By comparison, writer-director Rolf de Heer's Ten Canoes (2006), co-directed by Peter Djigirr, which like La libertad premiered in the Un Certain Regard section of the Cannes film festival, abounds with speech, featuring a voice-over in English depicting the events occurring in not one but two pasts of increasing remoteness from the opening's present. In the first of these historical settings, an on-screen narrator (David Gulpilil) tells the same extra-diegetically told story in Aborigine to his fellow tribesman (Jamie Gulpilil), whom he suspects of coveting his wife. The story told on-screen is intended therefore as a parable for the young man, with the same actor playing his earlier, covetous counterpart. As Ten Canoes proceeds in its telling of this story, the filmmakers frequently shift between the film's two pasts and at times even the present, featuring black-and-white for the earlier past and color for the both the present and more frequently the distant past. While there is an inelegance to de Heer and company's visual choice in this respect, their strategy does at least insure maximum intelligibly. Indeed, Ten Canoes' non-sequential narrative structure is not adopted to disorient the film's spectators.

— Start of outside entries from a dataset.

import Mathlib
import Summits.Ventures.PercRepro2.TypedTwoTerminal
import Summits.Ventures.PercRepro2.TypedRootBundleConn

/-!
# The root-bundle identity (blind cell PercRepro2, p2 g3, 2026-08-25)

A ROOT BUNDLE `H` (edges `L ⊆ F`, both ends in `I ∪ {v, a₁, a₂}`, `I` unmarked and internal) enters
the typed base of the crux kernel as TWO virtual edges `v–a₁`, `v–a₂` of types `k₁, k₂`:
`typedCount_rootBundle : N(B + H) = Σ_{k₁, k₂ ≤ 3} c_{k₁ k₂} · N(B + v–a₁(k₁) + v–a₂(k₂))`,
`c_{k₁ k₂}` = the number of typed placements of `L` joining `v` to `a₁` in exactly the first `k₁`
copies, to `a₂` in exactly the next `k₂` copies, and never the two roots (`bundleCoeff`). The
placements joining the roots in some copy are killed by the kernel, and so are the terms of the
virtual count in which both virtual edges are open in a copy — which is why the identity is exact
although a copy joining `v` to both roots has several representations. The hat rule is the case
`I = {u}`; the bundle of several hats, of adjacent hats, of any unmarked part hanging on the root
pair and one more vertex, is a nonnegative integer combination of smaller instances
(`typedCount_nonneg_of_rootBundle`).
-/

namespace Summit.Ventures.PercRepro2

namespace CovForm

namespace TypedRed

namespace RootBundle

open TwoTerm

section Pattern

open Classical

variable {V : Type*} {E : Type*} [Fintype E] [DecidableEq E]

/-- The flag pattern of a triple of placements: the first flags, then the second flags. -/
noncomputable def pat (ends : E → Sym2 V) (v a₁ a₂ : V) (p : Config E × Config E × Config E) :
    (Bool × Bool × Bool) × (Bool × Bool × Bool) :=
  ((flag₁ ends v a₁ a₂ p.1, flag₁ ends v a₁ a₂ p.2.1, flag₁ ends v a₁ a₂ p.2.2),
    (flag₂ ends v a₁ a₂ p.1, flag₂ ends v a₁ a₂ p.2.1, flag₂ ends v a₁ a₂ p.2.2))

/-- The number of placements of `L` with a given flag pattern. -/
noncomputable def patCountB (ends : E → Sym2 V) (L : Finset E) (τ : E → ℕ) (v a₁ a₂ : V)
    (π : (Bool × Bool × Bool) × (Bool × Bool × Bool)) : ℕ :=
  ((placements L τ).filter fun p => pat ends v a₁ a₂ p = π).card

/-- The canonical pattern of weights `(k₁, k₂)`: the first `k₁` copies join `v` to `a₁`, the next
`k₂` join it to `a₂`. -/
def canonB : ℕ × ℕ → (Bool × Bool × Bool) × (Bool × Bool × Bool)
  | (0, 0) => ((false, false, false), (false, false, false))
  | (1, 0) => ((true, false, false), (false, false, false))
  | (2, 0) => ((true, true, false), (false, false, false))
  | (3, 0) => ((true, true, true), (false, false, false))
  | (0, 1) => ((false, false, false), (true, false, false))
  | (0, 2) => ((false, false, false), (true, true, false))
  | (0, 3) => ((false, false, false), (true, true, true))
  | (1, 1) => ((true, false, false), (false, true, false))
  | (2, 1) => ((true, true, false), (false, false, true))
  | (1, 2) => ((true, false, false), (false, true, true))
  | _ => ((true, true, true), (true, true, true))

/-- **The coefficients of the root-bundle identity.** -/
noncomputable def bundleCoeff (ends : E → Sym2 V) (L : Finset E) (τ : E → ℕ) (v a₁ a₂ : V)
    (k₁ k₂ : ℕ) : ℕ :=
  patCountB ends L τ v a₁ a₂ (canonB (k₁, k₂))

/-- A pattern overlaps when some copy carries both flags. -/
def Overlap (π : (Bool × Bool × Bool) × (Bool × Bool × Bool)) : Prop :=
  (π.1.1 = true ∧ π.2.1 = true) ∨ (π.1.2.1 = true ∧ π.2.2.1 = true) ∨
    (π.1.2.2 = true ∧ π.2.2.2 = true)

/-- Overlap is decidable. -/
instance instDecidableOverlap (π : (Bool × Bool × Bool) × (Bool × Bool × Bool)) :
    Decidable (Overlap π) := by
  unfold Overlap; infer_instance

/-- The weight of a flag triple. -/
def wt (p : Bool × Bool × Bool) : ℕ := p.1.toNat + p.2.1.toNat + p.2.2.toNat

/-- The pattern count is symmetric under exchanging the first two copies. -/
lemma patCountB_swap12 (ends : E → Sym2 V) (L : Finset E) (τ : E → ℕ) (v a₁ a₂ : V)
    (p₁ p₂ p₃ q₁ q₂ q₃ : Bool) :
    patCountB ends L τ v a₁ a₂ ((p₂, p₁, p₃), (q₂, q₁, q₃)) =
      patCountB ends L τ v a₁ a₂ ((p₁, p₂, p₃), (q₁, q₂, q₃)) := by
  unfold patCountB
  refine Finset.card_nbij' (fun x => (x.2.1, x.1, x.2.2)) (fun x => (x.2.1, x.1, x.2.2)) ?_ ?_ ?_ ?_
  · rintro ⟨a, b, c⟩ h
    rw [Finset.mem_coe, Finset.mem_filter, mem_placements] at h ⊢
    simp only [pat, Prod.mk.injEq] at h ⊢
    exact ⟨⟨⟨h.1.1.2.1, h.1.1.1, h.1.1.2.2⟩, isPlacement_swap12.2 h.1.2⟩,
      ⟨h.2.1.2.1, h.2.1.1, h.2.1.2.2⟩, ⟨h.2.2.2.1, h.2.2.1, h.2.2.2.2⟩⟩
  · rintro ⟨a, b, c⟩ h
    rw [Finset.mem_coe, Finset.mem_filter, mem_placements] at h ⊢
    simp only [pat, Prod.mk.injEq] at h ⊢
    exact ⟨⟨⟨h.1.1.2.1, h.1.1.1, h.1.1.2.2⟩, isPlacement_swap12.2 h.1.2⟩,
      ⟨h.2.1.2.1, h.2.1.1, h.2.1.2.2⟩, ⟨h.2.2.2.1, h.2.2.1, h.2.2.2.2⟩⟩
  · rintro ⟨a, b, c⟩ _; rfl
  · rintro ⟨a, b, c⟩ _; rfl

Rather, de Heer and his fellow filmmakers utilize multiple temporalities in order to provide a historical framework for the stories being told. Specifically, Ten Canoes pursues a form for the representation of its Aboriginal people's oral history, in this case literally passed down from the past depicted in the black-and-white to the present, with narrators at both historical stages sharing the same story. In this regard, Ten Canoes represents a remaking of film language no less than does La libertad's poetic sub-documentary narrative minimality, through a form of incessant narration that almost completely eschews mimesis (the act of showing rather than telling); in this sense it is the very opposite of La libertad that shows everything and provides no commentary. Instead, de Heer and company's film uses its image track to illustrate both the story being told twice - a mark of another major direction in twenty-first century modernist art cinema, as instantiated by the works of Hong Sang-soo and Apichatpong Weerasethakul - and also the ethnographic details, the spectacle articulated by the off-screen narrator that emerge throughout the goose egg hunt on which the on-screen narrator shares the film's oral history.